What the exercise asks: State how many lines in the entries below contain "hFcard". Write nothing but the number.

Provided records:
import Mathlib
import Summits.Schanuel.Schanuel.Theses.RigidCore
import Summits.Schanuel.Schanuel.Theorems.RigidCoreMinimalCounterexampleInAclLogSector
import Summits.Schanuel.Schanuel.Theorems.RigidCoreMinimalCounterexampleInAclAclCriterion
import Summits.Schanuel.Schanuel.Theorems.RigidCoreMinimalCounterexampleInAclSelectorOneSided
import Summits.Schanuel.Schanuel.Theorems.RigidCoreMinimalCounterexampleInAclSelectorWindow
import Summits.Schanuel.Schanuel.Theorems.RigidCoreMinimalCounterexampleInAclMixedBridge
import Summits.Schanuel.Schanuel.Theorems.RigidCoreMinimalCounterexampleInAclGlTwoReduction
import Summits.Schanuel.Schanuel.Theorems.RigidCoreMinimalCounterexampleInAclCosetBranchCover
import Summits.Schanuel.Schanuel.Theorems.RigidCoreMinimalCounterexampleInAclWindowRecurrenceCore
import Summits.Schanuel.Schanuel.Theorems.RigidCoreMinimalCounterexampleInAclWindowRigidityCoset

/-!
# (S*) at rank 2 on the MIXED SECTOR — crux stmt-Schanuel-0969 `RigidCore.MinimalCounterexampleInAcl`

Line `kernel-arithmetic-selection` (lead prover-line-stmt-Schanuel-0969-c3-0), `--supports stmt-Schanuel-0969`, registered stub
`stub_rankTwo_mixedSector`.

**Theorem.** A rank-2 first-failure counterexample `x` to Schanuel's conjecture (`x` ℚ-linearly independent, `trdeg ℚ(x, eˣ) < 2`,
Hermite–Lindemann in rank 1) with SOME `e^{xᵢ}` transcendental and SOME non-zero integer combination `u = Σ Mᵢxᵢ` with `eᵘ`
algebraic has both coordinates in `acl^{ℂ_exp}(∅)` — UNCONDITIONALLY, although finiteness of its mates (the sibling crux
`SparsityTwo` on such curves, e.g. 0971's flagship root-chain atom) stays open.

Mechanism (card `Cruxes/MinimalCounterexampleInAcl/Ideas/torsor-self-selection.md`): `acl`-membership WITHOUT finiteness.  Pass to
the primitive direction and transport along `GL₂(ℤ)` (`stub_glTwoReduction`) so that `e^{x₀} ∈ ℚ̄`; the `∅`-definable set
`E = {x'₀ : x' ∈ locusMates x}` lies on finitely many cosets of `2πiℤ` (`stub_mixedBridge`); `ℂ_exp` sees the order and arithmetic of
the integer parameter of each coset, so `x₀ ∈ acl(∅)` by the ONE-SIDED selector (`stub_selectorOneSided`) when the hit set of `x₀`'s
coset is finite, and by the WINDOW selector (`stub_selectorWindow`) otherwise, because long windows recur finitely often
(`stub_windowRecurrenceCore` over `stub_cosetBranchCover` and the divided-difference rigidity `stub_windowRigidity_coset`); the
landed `acl`-field criterion `firstFailure_two_mem_expAcl_of_intCombo_mem` finishes.
-/

noncomputable section

set_option linter.dupNamespace false

open Complex Set FirstOrder Filter Topology Polynomial

namespace Summit.Schanuel.Schanuel.Cruxes.MinimalCounterexampleInAcl.KernelArithmeticSelection

open Literature.NumberTheory.Transcendental (SchanuelRank IsDefinedOver zariskiDim)
open Literature.ModelTheory.ExponentialFields
open Summit.Schanuel.Schanuel.Theorems.AclSubsetLogFreeCore.Negative

/-- Window recurrence is finite when `e^{x₀}` is algebraic (the geometric core applied to the two landed inputs). [folklore] -/
theorem windowRecurrence_e0 : ∀ (x : Fin 2 → ℂ), x ∈ firstFailures 2 → (∃ i, Transcendental ℚ (cexp (x i))) →
    IsAlgebraic ℚ (cexp (x 0)) → ∃ L : ℕ, ∀ G : Finset ℤ, L ≤ G.card →
      Set.Finite {s : ℂ | ∀ g ∈ G, s + 2 * ↑Real.pi * I * (g : ℂ) ∈ {s : ℂ | ∃ x' ∈ locusMates x, s = x' 0}} :=
  fun x hx _ halg => stub_windowRecurrenceCore stub_windowRigidity_coset stub_cosetBranchCover x hx halg

/-- **(S*) AT RANK 2 WHEN `e^{x₀}` IS ALGEBRAIC** (off-log): bridge + one-sided selector if the hit set `K` of `x₀`'s coset is finite;
otherwise `K` contains windows of every length, which recur finitely often (`stub_windowRecurrence_e0`, also mirrored), and the window
selector applies; either way `x₀ ∈ acl(∅)` and the landed criterion `firstFailure_two_mem_expAcl_of_intCombo_mem` finishes. -/
theorem rankTwo_mixed_e0 {x : Fin 2 → ℂ} (hx : x ∈ firstFailures 2) (hoff : ∃ i, Transcendental ℚ (cexp (x i)))
    (halg : IsAlgebraic ℚ (cexp (x 0))) : ∀ i, x i ∈ expAcl := by
  classical
  set E : Set ℂ := {s : ℂ | ∃ x' ∈ locusMates x, s = x' 0} with hE
  -- the bridge at `M = (1, 0)`
  have hsum : ∀ z : Fin 2 → ℂ, (∑ i, ((![1, 0] : Fin 2 → ℤ) i : ℂ) * z i) = z 0 := by
    intro z; simp [Fin.sum_univ_two]
  have hEeq : {s : ℂ | ∃ x' ∈ locusMates x, s = ∑ i, ((![1, 0] : Fin 2 → ℤ) i : ℂ) * x' i} = E := by
    ext s; simp only [hE, Set.mem_setOf_eq, hsum]
  have halg' : IsAlgebraic ℚ (cexp (∑ i, ((![1, 0] : Fin 2 → ℤ) i : ℂ) * x i)) := by rwa [hsum]
  obtain ⟨hEdef, hEfin⟩ := stub_mixedBridge x ![1, 0] halg'
  rw [hEeq] at hEdef hEfin
  have huE : x 0 ∈ E := ⟨x, self_mem_locusMates x hx.1, rfl⟩
  have hM : (![1, 0] : Fin 2 → ℤ) ≠ 0 := by
    intro h; have := congrFun h 0; simp at this
  refine firstFailure_two_mem_expAcl_of_intCombo_mem hx ![1, 0] hM ?_
  rw [hsum]
  set K : Set ℤ := {k : ℤ | x 0 + 2 * ↑Real.pi * I * (k : ℂ) ∈ E} with hK
  by_cases hKfin : K.Finite
  · exact stub_selectorOneSided E (x 0) hEdef hEfin huE (Or.inl hKfin.bddBelow)
  · obtain ⟨L, hL⟩ := windowRecurrence_e0 x hx hoff halg
    have hKinf : K.Infinite := hKfin
    obtain ⟨F, hFK, hFcard⟩ := hKinf.exists_subset_card_eq (L + 1)
    have hFne : F.Nonempty := Finset.card_pos.1 (by omega)
    set k₀ : ℤ := F.min' hFne with hk₀
    set G : Finset ℤ := F.image (fun k => k - k₀) with hG
    have hk₀F : k₀ ∈ F := F.min'_mem hFne
    have h0G : (0 : ℤ) ∈ G := Finset.mem_image.2 ⟨k₀, hk₀F, sub_self _⟩
    have hGcard : G.card = F.card := Finset.card_image_of_injective _ sub_left_injective
    have hwin : ∀ g ∈ G, x 0 + 2 * ↑Real.pi * I * ((k₀ + g : ℤ) : ℂ) ∈ E := by
      intro g hg
      obtain ⟨k, hkF, rfl⟩ := Finset.mem_image.1 hg
      have hk : k₀ + (k - k₀) = k := by ring
      rw [hk]
      exact hFK (Finset.mem_coe.2 hkF)
    have hfinP : Set.Finite {s : ℂ | ∀ g ∈ G, s + 2 * ↑Real.pi * I * (g : ℂ) ∈ E} :=
      hL G (by rw [hGcard, hFcard]; omega)
    have hfinN : Set.Finite {s : ℂ | ∀ g ∈ G, s - 2 * ↑Real.pi * I * (g : ℂ) ∈ E} := by
      have h := hL (G.image Neg.neg)
        (by rw [Finset.card_image_of_injective _ neg_injective, hGcard, hFcard]; omega)
      refine h.subset ?_
      intro s hs g hg
      obtain ⟨g', hg', rfl⟩ := Finset.mem_image.1 hg
      have h' := hs g' hg'
      simp only [Int.cast_neg, mul_neg, ← sub_eq_add_neg]
      exact h'
    exact stub_selectorWindow E (x 0) G k₀ hEdef h0G hwin hfinP hfinN

/-- **(S*) AT RANK 2 ON THE MIXED SECTOR**: pass to the primitive direction `(a, b) = M / gcd` (its exponential is a root of `e^{Σ Mᵢxᵢ}`,
still algebraic), complete it to `GL₂(ℤ)` by Bézout, transport the first failure (`stub_glTwoReduction`) and apply `rankTwo_mixed_e0`. -/
theorem rankTwo_mixed {x : Fin 2 → ℂ} (hx : x ∈ firstFailures 2) (hoff : ∃ i, Transcendental ℚ (cexp (x i)))
    (M : Fin 2 → ℤ) (hM : M ≠ 0) (halg : IsAlgebraic ℚ (cexp (∑ i, (M i : ℂ) * x i))) :
    ∀ i, x i ∈ expAcl := by
  classical
  -- the primitive direction
  set d : ℕ := Int.gcd (M 0) (M 1) with hd
  have hd0 : 0 < d := by
    rw [hd, Nat.pos_iff_ne_zero, Ne, Int.gcd_eq_zero_iff]
    rintro ⟨h0, h1⟩
    exact hM (funext fun i => by fin_cases i <;> assumption)
  set a : ℤ := M 0 / d with ha
  set b : ℤ := M 1 / d with hb
  have hMa : M 0 = a * d := (Int.ediv_mul_cancel (Int.gcd_dvd_left _ _)).symm
  have hMb : M 1 = b * d := (Int.ediv_mul_cancel (Int.gcd_dvd_right _ _)).symm
  have hab : Int.gcd a b = 1 := Int.gcd_div_gcd_div_gcd hd0
  -- Bézout
  obtain ⟨u, v, hbez⟩ : ∃ u v : ℤ, a * u + b * v = 1 := by
    refine ⟨Int.gcdA a b, Int.gcdB a b, ?_⟩
    have h := Int.gcd_eq_gcd_ab a b
    rw [hab] at h
    push_cast at h
    linarith [h]
  -- the exponential of the primitive combination is algebraic
  have hpow : cexp ((a : ℂ) * x 0 + (b : ℂ) * x 1) ^ d = cexp (∑ i, (M i : ℂ) * x i) := by
    rw [← Complex.exp_nat_mul, Fin.sum_univ_two, hMa, hMb]
    push_cast
    ring_nf
  have halg' : IsAlgebraic ℚ (cexp ((a : ℂ) * x 0 + (b : ℂ) * x 1)) :=
    IsAlgebraic.of_pow hd0 (by rw [hpow]; exact halg)
  -- transport
  obtain ⟨hx', hoff', hback⟩ := stub_glTwoReduction x a b u v hbez hx
  refine hback (rankTwo_mixed_e0 hx' (hoff' hoff) ?_)
  simpa using halg'


/-- **Registered stub `stub_rankTwo_mixedSector` (PROVED): (S*) at rank 2 on the mixed sector.** [folklore] -/
theorem stub_rankTwo_mixedSector : ∀ (x : Fin 2 → ℂ), x ∈ Summit.Schanuel.Schanuel.Cruxes.MinimalCounterexampleInAcl.KernelArithmeticSelection.firstFailures 2 → (∃ i, Transcendental ℚ (Complex.exp (x i))) → ∀ (M : Fin 2 → ℤ), M ≠ 0 → IsAlgebraic ℚ (Complex.exp (∑ i, (M i : ℂ) * x i)) → ∀ i, x i ∈ Summit.Schanuel.Schanuel.Theorems.AclSubsetLogFreeCore.Negative.expAcl :=
  fun _ hx hoff M hM halg => rankTwo_mixed hx hoff M hM halg

end Summit.Schanuel.Schanuel.Cruxes.MinimalCounterexampleInAcl.KernelArithmeticSelection

end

Reply to the exercise: 3